(Bloomberg) — The Bank of Greece will likely submit a plan to the government by the end of the month to help the country’s lenders clear most non-performing loans from their balance sheets.
“Probably before the end of the month, the Bank of Greece is going to unveil its own proposal for the creation of a bad bank” Alex Patelis, chief economic adviser to Prime Minister Kyriakos Mitsotakis, said at a virtual event organized by the Athens Stock Exchange. “We ‘re obviously going to study it very carefully, and take it from there.”
Greece’s huge stock of non-performing loans — 60.9 billion euros ($72 billion) as of the end of March — is a legacy of the decade-long debt crisis which led to a roughly 25% cumulative drop in economic output.
Though the value of the country’s bad loans is significantly down from its March 2016 peak of about 107 billion euros, Greece still has the worst soured-loans ratio among European Union member states.

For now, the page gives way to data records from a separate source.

/-! ## §3 (Γ5-B) The summed sharp row -/

/-- ★★★ **(Γ5-B) THE SUMMED SHARP TRANSLATION ROW** (constant exactly `1`): for `V ∈ W^{1,2}(Q_{s′}; ℝ⁴)`
with weak derivative `GV` on the open cube `Q_{s′} = {|xᵢ| < s′}`, cell averages
`a y = R³•∫_{cell_y} V`, a direction `μ`, and `n` with `(n+2)∕R ≤ s′`:
`Σ_{y ∈ box 0 n} ‖a(y+e_μ) − a y‖ₑ² ≤ R · ‖GV·e_μ‖²_{L²(Q_{s′})}`
— per cell `‖Δ_μ a(y)‖ₑ² ≤ R·∫⁻_{cell_y}‖D^{1∕R}_{e_μ}V‖ₑ²` (§2, Jensen), the open cells are pairwise
disjoint (w7 ✓`disjoint_cell`) so the sum is `R·∫⁻_{⋃ cells} ≤ R·∫⁻_{B_n}`, `B_n = Π(−n∕R,(n+1)∕R)`,
and ONE application of lit ✓`eLpNorm_diffQuot_le` (`Ω′ := B_n`, `Ω := Q_{s′}`, `t := R⁻¹`,
`v := e_μ`; segments stay in `Q_{s′}`). [cite: Evans2010, §5.8.2 Theorem 3 (i)] -/
theorem sum_enorm_sub_cellAverage_sq_le {R : ℕ} (hR : 0 < R) (n : ℕ) {s' : ℝ}
    (hs : ((n : ℝ) + 2) / R ≤ s') (μ : Fin 3)
    (V : EuclideanSpace ℝ (Fin 3) → EuclideanSpace ℝ (Fin 4))
    (GV : EuclideanSpace ℝ (Fin 3) → EuclideanSpace ℝ (Fin 3) →L[ℝ] EuclideanSpace ℝ (Fin 4))
    (hV : MemSobolevDomain 1 2 (⟨{x : EuclideanSpace ℝ (Fin 3) | ∀ i : Fin 3, |x i| < s'},
      isOpen_absCube s'⟩ : Opens _) volume V)
    (hGV : HasWeakFDerivOn (⟨{x : EuclideanSpace ℝ (Fin 3) | ∀ i : Fin 3, |x i| < s'},
      isOpen_absCube s'⟩ : Opens _) volume V GV)
    (a : Zd 3 → EuclideanSpace ℝ (Fin 4))
    (ha : ∀ y, a y = ((R : ℝ) ^ 3) • ∫ x in {x : EuclideanSpace ℝ (Fin 3) |
        ∀ i, (y i : ℝ) / R < x i ∧ x i < ((y i : ℝ) + 1) / R}, V x) :
    ∑ y ∈ box (0 : Zd 3) (n : ℤ), ‖a (y + unitVec μ) - a y‖ₑ ^ 2 ≤
      ENNReal.ofReal (R : ℝ) * eLpNorm (fun x => GV x (EuclideanSpace.single μ (1 : ℝ))) 2
        (volume.restrict {x : EuclideanSpace ℝ (Fin 3) | ∀ i : Fin 3, |x i| < s'}) ^ 2 := by
  have hR0 : (0 : ℝ) < R := by exact_mod_cast hR
  set Q : Set (EuclideanSpace ℝ (Fin 3)) := {x | ∀ i : Fin 3, |x i| < s'} with hQ
  set B : Set (EuclideanSpace ℝ (Fin 3)) := {x | ∀ i, -(n : ℝ) / R < x i ∧ x i < ((n : ℝ) + 1) / R}
    with hB
  set oc : Zd 3 → Set (EuclideanSpace ℝ (Fin 3)) := fun y =>
    {x | ∀ i, (y i : ℝ) / R < x i ∧ x i < ((y i : ℝ) + 1) / R} with hoc
  set v : EuclideanSpace ℝ (Fin 3) := EuclideanSpace.single μ (1 : ℝ) with hv
  set t : ℝ := (R : ℝ)⁻¹ with ht
  have ht0 : t ≠ 0 := inv_ne_zero hR0.ne'
  have hBQ : B ⊆ Q := bigBox_subset_absCube hR hs
  haveI : IsFiniteMeasure (volume.restrict Q) := isFiniteMeasure_restrict.2 (volume_absCube_lt_top s').ne
  have hVint : IntegrableOn V Q volume := hV.memLp.integrable (by norm_num)
  -- (1) per cell: Jensen against the difference quotient
  have h1 : ∀ y ∈ box (0 : Zd 3) (n : ℤ), ‖a (y + unitVec μ) - a y‖ₑ ^ 2 ≤
      ENNReal.ofReal (R : ℝ) * ∫⁻ x in oc y, ‖diffQuot v t V x‖ₑ ^ 2 := by
    intro y hy
    have hcell : oc y ⊆ Q := (cell_subset_bigBox hR hy).trans hBQ
    have hcell' : {x : EuclideanSpace ℝ (Fin 3) | ∀ i, ((y + unitVec μ) i : ℝ) / R < x i ∧
        x i < (((y + unitVec μ) i : ℝ) + 1) / R} ⊆ Q :=
      (cell_succ_subset_twoCell hR y μ).trans (twoCell_subset_absCube hR hs hy μ)
    have h := enorm_sub_smul_setIntegral_sq_le_lintegral hcell hcell' (c := ((R : ℝ)⁻¹) ^ 3)
      (volume_cell hR y) ht0 v (preimage_translate_cell hR y μ) V hVint ((R : ℝ) ^ 3)
    rw [ha (y + unitVec μ), ha y]
    have e : ((R : ℝ) ^ 3) ^ 2 * t ^ 2 * ((R : ℝ)⁻¹) ^ 3 = R := by rw [ht]; field_simp
    rw [e] at h
    exact h
  -- (2) the disjoint cells sit inside the big box
  have h2 : ∑ y ∈ box (0 : Zd 3) (n : ℤ), ∫⁻ x in oc y, ‖diffQuot v t V x‖ₑ ^ 2 ≤
      ∫⁻ x in B, ‖diffQuot v t V x‖ₑ ^ 2 := by
    rw [← lintegral_biUnion_finset (fun y _ y' _ hne => disjoint_cell hR hne)
      (fun y _ => measurableSet_cell R y)]
    exact lintegral_mono_set (Set.iUnion₂_subset fun y hy => cell_subset_bigBox hR hy)
  -- (3) Evans §5.8.2 Thm 3 (i) once, on the big box inside `Q_{s′}`
  have h3 : ∫⁻ x in B, ‖diffQuot v t V x‖ₑ ^ 2 ≤
      eLpNorm (fun x => GV x v) 2 (volume.restrict Q) ^ 2 := by
    rw [← eLpNorm_two_pow_two]
    have hdq : eLpNorm (diffQuot v t V) 2 (volume.restrict B) ≤
        eLpNorm (fun x => GV x v) 2 (volume.restrict Q) :=
      eLpNorm_diffQuot_le volume (Ω := ⟨Q, isOpen_absCube s'⟩) (Ω' := ⟨B, isOpen_bigBox R n⟩)
        (p := 2) (by norm_num) ENNReal.ofNat_ne_top hV hGV
        (fun x hx s hs01 => segment_bigBox_mem_absCube hR hs μ hx hs01)
    gcongr
  calc ∑ y ∈ box (0 : Zd 3) (n : ℤ), ‖a (y + unitVec μ) - a y‖ₑ ^ 2
      ≤ ∑ y ∈ box (0 : Zd 3) (n : ℤ), ENNReal.ofReal (R : ℝ) * ∫⁻ x in oc y, ‖diffQuot v t V x‖ₑ ^ 2 :=
        Finset.sum_le_sum h1
    _ = ENNReal.ofReal (R : ℝ) * ∑ y ∈ box (0 : Zd 3) (n : ℤ), ∫⁻ x in oc y, ‖diffQuot v t V x‖ₑ ^ 2 := by
        rw [Finset.mul_sum]
    _ ≤ ENNReal.ofReal (R : ℝ) * ∫⁻ x in B, ‖diffQuot v t V x‖ₑ ^ 2 := by gcongr
    _ ≤ ENNReal.ofReal (R : ℝ) * eLpNorm (fun x => GV x v) 2 (volume.restrict Q) ^ 2 := by gcongr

Greek lenders have pledged to bring the ratio down to the European average by the end of 2021, and banks have already begun using the government’s so-called Hercules plan, designed to help them package loans into securities with partial state guarantees.
The program is expected to help lenders trim soured debt by over a half, according to Patelis. Even at that point, though, Greek banks would have a high NPL ratio, after also taking into account the effect of the coronavirus pandemic.
“A bad bank is not in itself a bad or a good thing,” Patelis said. “The devil is always in the details.”
The Bank of Greece has hired Rothschild & Co., Boston Consulting Group Inc.and Deloitte LLP to advise on the bad-bank plan.
The aim of the program will be to help lenders cut bad debt and at the same time handle deferred tax credits that account for more than half of their capital.
The Athens-based central bank has said that existing bank structures will be strengthened rather than overturned, with third parties participating in management of bad loans. Any losses associated with soured credits will be exclusively covered by the lenders and not by taxpayers, up to the minimum capital adequacy ratio limit.